The old HCC code was difficult to read and maintain. Many of the common read and update operations had manually written helper functions, but it was not practical to develop the full set of functions needed for rare cases. Consider this code that clears the “visible” flag on a slot when an entry is erased from subsequent lookups but might still be referenced:

1
2
3
4
5
6
7
8
9
10
11
// Old HCC code, without atomic wrappers
uint64_t old_meta =
        h->meta.fetch_and(~(uint64_t{ClockHandle::kStateVisibleBit}
                                   << ClockHandle::kStateShift), std::memory_order_acq_rel);
// Apply update to local copy
uint64_t new_meta = old_meta & ~(uint64_t{ClockHandle::kStateVisibleBit}
                            << ClockHandle::kStateShift);

// New HCC code
SlotMeta old_meta, new_meta;
h->meta.Apply(SlotMeta::VisibleFlag::ClearTransform(), &old_meta, &new_meta);

Or this assertion that the acquire and release counters are different:

1
2
3
4
5
6
7
8
9
10
11
12
13
14
15
// Old HCC code
uint64_t old_meta = ...;
assert(((old_meta >> ClockHandle::kAcquireCounterShift) &
        ClockHandle::kCounterMask) !=
        ((old_meta >> ClockHandle::kReleaseCounterShift) &
        ClockHandle::kCounterMask));

// New HCC code without single-purpose helper functions
SlotMeta old_meta = ...;
assert(old_meta.Get<SlotMeta::AcquireCounter>() !=
       old_meta.Get<SlotMeta::ReleaseCounter>());

// New HCC code, with single-purpose helper functions
SlotMeta old_meta = ...;
assert(old_meta.GetAcquireCounter() != old_meta.GetReleaseCounter());

Some hand-written helper functions or using directives are still useful for brevity, but even without them all the bit manipulation details are hidden in the BitFields implementation.

Future Directions

We hope the proposed folly version is accepted to make the BitFields API available for broader usage. Additionally, some quality-of-life improvements are likely possible, perhaps including easier declaration and usage syntax, hopefully without delving into boost-like macro hell. Better runtime and compile time checks might also be possible.

Conclusion

The BitFields API demonstrates that zero-overhead abstractions can significantly improve code quality without sacrificing performance. By providing type safety, self-documentation, and convenience features around bit manipulation and atomic operations, it makes lock-free programming more accessible and maintainable. Bit-packed atomics are arguably essential for slaying the complexity dragon of efficient lock-free and low-lock algorithms, because they reduce explosion in algorithm states.

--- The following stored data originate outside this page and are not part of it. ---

/-- **THE POST-EXTRACTION FORMAT ON THE LINE.**  Under (338)'s hypotheses, `0 ≤ L₁, L₂, L₃`, and the ball `Σ_Y h² ≤ H²` (`0 ≤ H`):
with `Z(ψ) = ∫e^{−Σ_Y w(ω+ψ)}dN(0,Γ)`, `ℓ = (log Z)′(0)`, `q = (log Z)″(0)` along `ψ₀ + t·h` and the Taylor remainder
`r = log Z(ψ₀+h) − log Z(ψ₀) − ℓ − q∕2`:  (F) `Z(ψ₀+h) = Z(ψ₀)·e^{ℓ + q∕2}·e^{r}`;  (L1) `e^{r} ≤ e^{C₃H·Σ_Y h²}`;  (S) `C₃H³ ≤ 1 →
|e^{r} − 1| ≤ 2C₃H³` — the residual factor carries (290)'s two primary letters with RATE `C₃H` PROPORTIONAL TO THE RADIUS. [folklore] -/
theorem extraction_format_line (hΓ : Γ.PosSemidef) (hΓop : (γop • (1 : Matrix ι ι ℝ) - Γ).PosSemidef) (Y : Finset ι)
    (hw' : ∀ x t, HasDerivAt (w x) (w' x t) t) (hw'' : ∀ x t, HasDerivAt (w' x) (w'' x t) t) (hw₃ : ∀ x t, HasDerivAt (w'' x) (w₃ x t) t)
    (hw₃m : ∀ x, Measurable (w₃ x)) (hκ₀ : 0 ≤ κ₀) (hκ₁ : 0 ≤ κ₁) (hκ₂ : 0 ≤ κ₂) (hκ₃ : 0 ≤ κ₃) (hτ : 0 < τ) (hδ : 0 < δ) (hθ0 : 0 ≤ θ)
    (hθ1 : θ < 1) (hκθ : (2 * κ₀ * (1 + τ) + 4 * δ) * γop ≤ θ) (hstab : ∀ x, ∀ u : ℝ, -(κ₀ * u ^ 2) ≤ w x u)
    (hw'b : ∀ x u, |w' x u| ≤ κ₁ * |u|) (hw''b : ∀ x u, |w'' x u| ≤ κ₂) (hw₃b : ∀ x u, |w₃ x u| ≤ κ₃) (ψ₀ h : ι → ℝ)
    {L₁ L₂ L₃ : ℝ}
    (hI1 : ∀ t ∈ Set.Icc (0 : ℝ) 1, ∀ x ∈ Y, Integrable (fun ω : EuclideanSpace ℝ ι => exp (-(∑ x ∈ Y, w x (ω x + (ψ₀ x + t * h x)))) * |(ω x + (ψ₀ x + t * h x))|) (multivariateGaussian 0 Γ))
    (hL1 : ∀ t ∈ Set.Icc (0 : ℝ) 1, ∀ x ∈ Y, ∫ ω : EuclideanSpace ℝ ι, exp (-(∑ x ∈ Y, w x (ω x + (ψ₀ x + t * h x)))) * |(ω x + (ψ₀ x + t * h x))| ∂(multivariateGaussian 0 Γ) ≤
      (∫ ω : EuclideanSpace ℝ ι, exp (-(∑ x ∈ Y, w x (ω x + (ψ₀ x + t * h x)))) ∂(multivariateGaussian 0 Γ)) * L₁)
    (hI2 : ∀ t ∈ Set.Icc (0 : ℝ) 1, ∀ x ∈ Y, Integrable (fun ω : EuclideanSpace ℝ ι => exp (-(∑ x ∈ Y, w x (ω x + (ψ₀ x + t * h x)))) * (ω x + (ψ₀ x + t * h x)) ^ 2) (multivariateGaussian 0 Γ))
    (hL2 : ∀ t ∈ Set.Icc (0 : ℝ) 1, ∀ x ∈ Y, ∫ ω : EuclideanSpace ℝ ι, exp (-(∑ x ∈ Y, w x (ω x + (ψ₀ x + t * h x)))) * (ω x + (ψ₀ x + t * h x)) ^ 2 ∂(multivariateGaussian 0 Γ) ≤
      (∫ ω : EuclideanSpace ℝ ι, exp (-(∑ x ∈ Y, w x (ω x + (ψ₀ x + t * h x)))) ∂(multivariateGaussian 0 Γ)) * L₂)
    (hI3 : ∀ t ∈ Set.Icc (0 : ℝ) 1, ∀ x ∈ Y, Integrable (fun ω : EuclideanSpace ℝ ι => exp (-(∑ x ∈ Y, w x (ω x + (ψ₀ x + t * h x)))) * |(ω x + (ψ₀ x + t * h x))| ^ 3) (multivariateGaussian 0 Γ))
    (hL3 : ∀ t ∈ Set.Icc (0 : ℝ) 1, ∀ x ∈ Y, ∫ ω : EuclideanSpace ℝ ι, exp (-(∑ x ∈ Y, w x (ω x + (ψ₀ x + t * h x)))) * |(ω x + (ψ₀ x + t * h x))| ^ 3 ∂(multivariateGaussian 0 Γ) ≤
      (∫ ω : EuclideanSpace ℝ ι, exp (-(∑ x ∈ Y, w x (ω x + (ψ₀ x + t * h x)))) ∂(multivariateGaussian 0 Γ)) * L₃)
    (hL₁ : 0 ≤ L₁) (hL₂ : 0 ≤ L₂) (hL₃ : 0 ≤ L₃) {H : ℝ} (hH : 0 ≤ H) (hball : ∑ x ∈ Y, h x ^ 2 ≤ H ^ 2) :
    (∫ ω : EuclideanSpace ℝ ι, exp (-(∑ x ∈ Y, w x (ω x + (ψ₀ x + h x)))) ∂(multivariateGaussian 0 Γ)) =
        (∫ ω : EuclideanSpace ℝ ι, exp (-(∑ x ∈ Y, w x (ω x + ψ₀ x))) ∂(multivariateGaussian 0 Γ)) *
          Real.exp ((∫ ω : EuclideanSpace ℝ ι, exp (-(∑ x ∈ Y, w x (ω x + ψ₀ x))) * -(∑ x ∈ Y, w' x (ω x + ψ₀ x) * h x) ∂(multivariateGaussian 0 Γ)) /
          (∫ ω : EuclideanSpace ℝ ι, exp (-(∑ x ∈ Y, w x (ω x + ψ₀ x))) ∂(multivariateGaussian 0 Γ)) + ((∫ ω : EuclideanSpace ℝ ι, exp (-(∑ x ∈ Y, w x (ω x + ψ₀ x))) * ((∑ x ∈ Y, w' x (ω x + ψ₀ x) * h x) * (∑ x ∈ Y, w' x (ω x + ψ₀ x) * h x) - (∑ x ∈ Y, w'' x (ω x + ψ₀ x) * h x ^ 2)) ∂(multivariateGaussian 0 Γ)) *
            (∫ ω : EuclideanSpace ℝ ι, exp (-(∑ x ∈ Y, w x (ω x + ψ₀ x))) ∂(multivariateGaussian 0 Γ)) -
          (∫ ω : EuclideanSpace ℝ ι, exp (-(∑ x ∈ Y, w x (ω x + ψ₀ x))) * -(∑ x ∈ Y, w' x (ω x + ψ₀ x) * h x) ∂(multivariateGaussian 0 Γ)) *
            (∫ ω : EuclideanSpace ℝ ι, exp (-(∑ x ∈ Y, w x (ω x + ψ₀ x))) * -(∑ x ∈ Y, w' x (ω x + ψ₀ x) * h x) ∂(multivariateGaussian 0 Γ))) /
          (∫ ω : EuclideanSpace ℝ ι, exp (-(∑ x ∈ Y, w x (ω x + ψ₀ x))) ∂(multivariateGaussian 0 Γ)) ^ 2 / 2) *
          Real.exp (Real.log (∫ ω : EuclideanSpace ℝ ι, exp (-(∑ x ∈ Y, w x (ω x + (ψ₀ x + h x)))) ∂(multivariateGaussian 0 Γ)) -
          Real.log (∫ ω : EuclideanSpace ℝ ι, exp (-(∑ x ∈ Y, w x (ω x + ψ₀ x))) ∂(multivariateGaussian 0 Γ)) -
        (∫ ω : EuclideanSpace ℝ ι, exp (-(∑ x ∈ Y, w x (ω x + ψ₀ x))) * -(∑ x ∈ Y, w' x (ω x + ψ₀ x) * h x) ∂(multivariateGaussian 0 Γ)) /
          (∫ ω : EuclideanSpace ℝ ι, exp (-(∑ x ∈ Y, w x (ω x + ψ₀ x))) ∂(multivariateGaussian 0 Γ)) -
        ((∫ ω : EuclideanSpace ℝ ι, exp (-(∑ x ∈ Y, w x (ω x + ψ₀ x))) * ((∑ x ∈ Y, w' x (ω x + ψ₀ x) * h x) * (∑ x ∈ Y, w' x (ω x + ψ₀ x) * h x) - (∑ x ∈ Y, w'' x (ω x + ψ₀ x) * h x ^ 2)) ∂(multivariateGaussian 0 Γ)) *
            (∫ ω : EuclideanSpace ℝ ι, exp (-(∑ x ∈ Y, w x (ω x + ψ₀ x))) ∂(multivariateGaussian 0 Γ)) -
          (∫ ω : EuclideanSpace ℝ ι, exp (-(∑ x ∈ Y, w x (ω x + ψ₀ x))) * -(∑ x ∈ Y, w' x (ω x + ψ₀ x) * h x) ∂(multivariateGaussian 0 Γ)) *
            (∫ ω : EuclideanSpace ℝ ι, exp (-(∑ x ∈ Y, w x (ω x + ψ₀ x))) * -(∑ x ∈ Y, w' x (ω x + ψ₀ x) * h x) ∂(multivariateGaussian 0 Γ))) /
          (∫ ω : EuclideanSpace ℝ ι, exp (-(∑ x ∈ Y, w x (ω x + ψ₀ x))) ∂(multivariateGaussian 0 Γ)) ^ 2 / 2) ∧
      Real.exp (Real.log (∫ ω : EuclideanSpace ℝ ι, exp (-(∑ x ∈ Y, w x (ω x + (ψ₀ x + h x)))) ∂(multivariateGaussian 0 Γ)) -
          Real.log (∫ ω : EuclideanSpace ℝ ι, exp (-(∑ x ∈ Y, w x (ω x + ψ₀ x))) ∂(multivariateGaussian 0 Γ)) -
        (∫ ω : EuclideanSpace ℝ ι, exp (-(∑ x ∈ Y, w x (ω x + ψ₀ x))) * -(∑ x ∈ Y, w' x (ω x + ψ₀ x) * h x) ∂(multivariateGaussian 0 Γ)) /
          (∫ ω : EuclideanSpace ℝ ι, exp (-(∑ x ∈ Y, w x (ω x + ψ₀ x))) ∂(multivariateGaussian 0 Γ)) -
        ((∫ ω : EuclideanSpace ℝ ι, exp (-(∑ x ∈ Y, w x (ω x + ψ₀ x))) * ((∑ x ∈ Y, w' x (ω x + ψ₀ x) * h x) * (∑ x ∈ Y, w' x (ω x + ψ₀ x) * h x) - (∑ x ∈ Y, w'' x (ω x + ψ₀ x) * h x ^ 2)) ∂(multivariateGaussian 0 Γ)) *
            (∫ ω : EuclideanSpace ℝ ι, exp (-(∑ x ∈ Y, w x (ω x + ψ₀ x))) ∂(multivariateGaussian 0 Γ)) -
          (∫ ω : EuclideanSpace ℝ ι, exp (-(∑ x ∈ Y, w x (ω x + ψ₀ x))) * -(∑ x ∈ Y, w' x (ω x + ψ₀ x) * h x) ∂(multivariateGaussian 0 Γ)) *
            (∫ ω : EuclideanSpace ℝ ι, exp (-(∑ x ∈ Y, w x (ω x + ψ₀ x))) * -(∑ x ∈ Y, w' x (ω x + ψ₀ x) * h x) ∂(multivariateGaussian 0 Γ))) /
          (∫ ω : EuclideanSpace ℝ ι, exp (-(∑ x ∈ Y, w x (ω x + ψ₀ x))) ∂(multivariateGaussian 0 Γ)) ^ 2 / 2) ≤ Real.exp (((κ₁ ^ 3 * (Y.card : ℝ) ^ 2 * L₃ + 3 * κ₂ * (κ₁ * Real.sqrt Y.card * L₁) + κ₃) +
          3 * (κ₁ * Real.sqrt Y.card * L₁) * (κ₁ ^ 2 * Y.card * L₂ + κ₂) + 2 * (κ₁ * Real.sqrt Y.card * L₁) ^ 3) / 6 * H * (∑ x ∈ Y, h x ^ 2)) ∧
      (((κ₁ ^ 3 * (Y.card : ℝ) ^ 2 * L₃ + 3 * κ₂ * (κ₁ * Real.sqrt Y.card * L₁) + κ₃) +
          3 * (κ₁ * Real.sqrt Y.card * L₁) * (κ₁ ^ 2 * Y.card * L₂ + κ₂) + 2 * (κ₁ * Real.sqrt Y.card * L₁) ^ 3) / 6 * H ^ 3 ≤ 1 →
        |Real.exp (Real.log (∫ ω : EuclideanSpace ℝ ι, exp (-(∑ x ∈ Y, w x (ω x + (ψ₀ x + h x)))) ∂(multivariateGaussian 0 Γ)) -
          Real.log (∫ ω : EuclideanSpace ℝ ι, exp (-(∑ x ∈ Y, w x (ω x + ψ₀ x))) ∂(multivariateGaussian 0 Γ)) -
        (∫ ω : EuclideanSpace ℝ ι, exp (-(∑ x ∈ Y, w x (ω x + ψ₀ x))) * -(∑ x ∈ Y, w' x (ω x + ψ₀ x) * h x) ∂(multivariateGaussian 0 Γ)) /
          (∫ ω : EuclideanSpace ℝ ι, exp (-(∑ x ∈ Y, w x (ω x + ψ₀ x))) ∂(multivariateGaussian 0 Γ)) -
        ((∫ ω : EuclideanSpace ℝ ι, exp (-(∑ x ∈ Y, w x (ω x + ψ₀ x))) * ((∑ x ∈ Y, w' x (ω x + ψ₀ x) * h x) * (∑ x ∈ Y, w' x (ω x + ψ₀ x) * h x) - (∑ x ∈ Y, w'' x (ω x + ψ₀ x) * h x ^ 2)) ∂(multivariateGaussian 0 Γ)) *
            (∫ ω : EuclideanSpace ℝ ι, exp (-(∑ x ∈ Y, w x (ω x + ψ₀ x))) ∂(multivariateGaussian 0 Γ)) -
          (∫ ω : EuclideanSpace ℝ ι, exp (-(∑ x ∈ Y, w x (ω x + ψ₀ x))) * -(∑ x ∈ Y, w' x (ω x + ψ₀ x) * h x) ∂(multivariateGaussian 0 Γ)) *
            (∫ ω : EuclideanSpace ℝ ι, exp (-(∑ x ∈ Y, w x (ω x + ψ₀ x))) * -(∑ x ∈ Y, w' x (ω x + ψ₀ x) * h x) ∂(multivariateGaussian 0 Γ))) /
          (∫ ω : EuclideanSpace ℝ ι, exp (-(∑ x ∈ Y, w x (ω x + ψ₀ x))) ∂(multivariateGaussian 0 Γ)) ^ 2 / 2) - 1| ≤ 2 * (((κ₁ ^ 3 * (Y.card : ℝ) ^ 2 * L₃ + 3 * κ₂ * (κ₁ * Real.sqrt Y.card * L₁) + κ₃) +
          3 * (κ₁ * Real.sqrt Y.card * L₁) * (κ₁ ^ 2 * Y.card * L₂ + κ₂) + 2 * (κ₁ * Real.sqrt Y.card * L₁) ^ 3) / 6 * H ^ 3)) := by
  have hwm : ∀ x, Measurable (w x) := fun x => (continuous_iff_continuousAt.2 fun u => (hw' x u).continuousAt).measurable
  have hκθ₀ : 2 * κ₀ * (1 + τ) * γop ≤ θ := by
    have hγ : 0 ≤ (2 * κ₀ * (1 + τ) + 4 * δ) * γop - 2 * κ₀ * (1 + τ) * γop ∨ γop < 0 := by
      by_cases hg : 0 ≤ γop
      · left; nlinarith
      · right; exact lt_of_not_ge hg
    rcases hγ with hγ | hγ
    · linarith
    · have : 2 * κ₀ * (1 + τ) * γop ≤ 0 := mul_nonpos_of_nonneg_of_nonpos (by positivity) hγ.le
      have hθ' : 0 ≤ θ := hθ0
      linarith
  have hZ1 := (lineZ_pos hΓ hΓop Y hwm hκ₀ hτ hθ1 hκθ₀ hstab ψ₀ h 1).2
  have hZ0 := (lineZ_pos hΓ hΓop Y hwm hκ₀ hτ hθ1 hκθ₀ hstab ψ₀ h 0).2
  simp only [one_mul] at hZ1
  simp only [zero_mul, add_zero] at hZ0
  have hr := cubic_letter_line hΓ hΓop Y hw' hw'' hw₃ hw₃m hκ₀ hκ₁ hκ₂ hκ₃ hτ hδ hθ0 hθ1 hκθ hstab hw'b hw''b hw₃b ψ₀ h
    hI1 hL1 hI2 hL2 hI3 hL3 hL₁ hL₂ hL₃
  have hC : 0 ≤ ((κ₁ ^ 3 * (Y.card : ℝ) ^ 2 * L₃ + 3 * κ₂ * (κ₁ * Real.sqrt Y.card * L₁) + κ₃) +
          3 * (κ₁ * Real.sqrt Y.card * L₁) * (κ₁ ^ 2 * Y.card * L₂ + κ₂) + 2 * (κ₁ * Real.sqrt Y.card * L₁) ^ 3) / 6 := by positivity
  obtain ⟨-, -, hL, hS⟩ := exp_letters_of_cubic hC hH (sum_nonneg fun x _ => sq_nonneg (h x)) hball hr
  exact ⟨factorisation_of_logs hZ0 hZ1 _ _, hL, hS⟩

For RocksDB specifically, the migration to BitFields has made the HyperClockCache implementation substantially easier to understand and modify, while maintaining the same high-performance characteristics. Combined with the recent parallel compression revamp, these improvements showcase our ongoing commitment to writing clean, efficient, and maintainable code.

The BitFields API is available in RocksDB’s util/bit_fields.h and can be adapted for use in other projects requiring efficient, type-safe bit packing. For those building high-performance concurrent systems, it offers a compelling alternative to manual bit manipulation—proving that safe abstractions and peak performance are not mutually exclusive.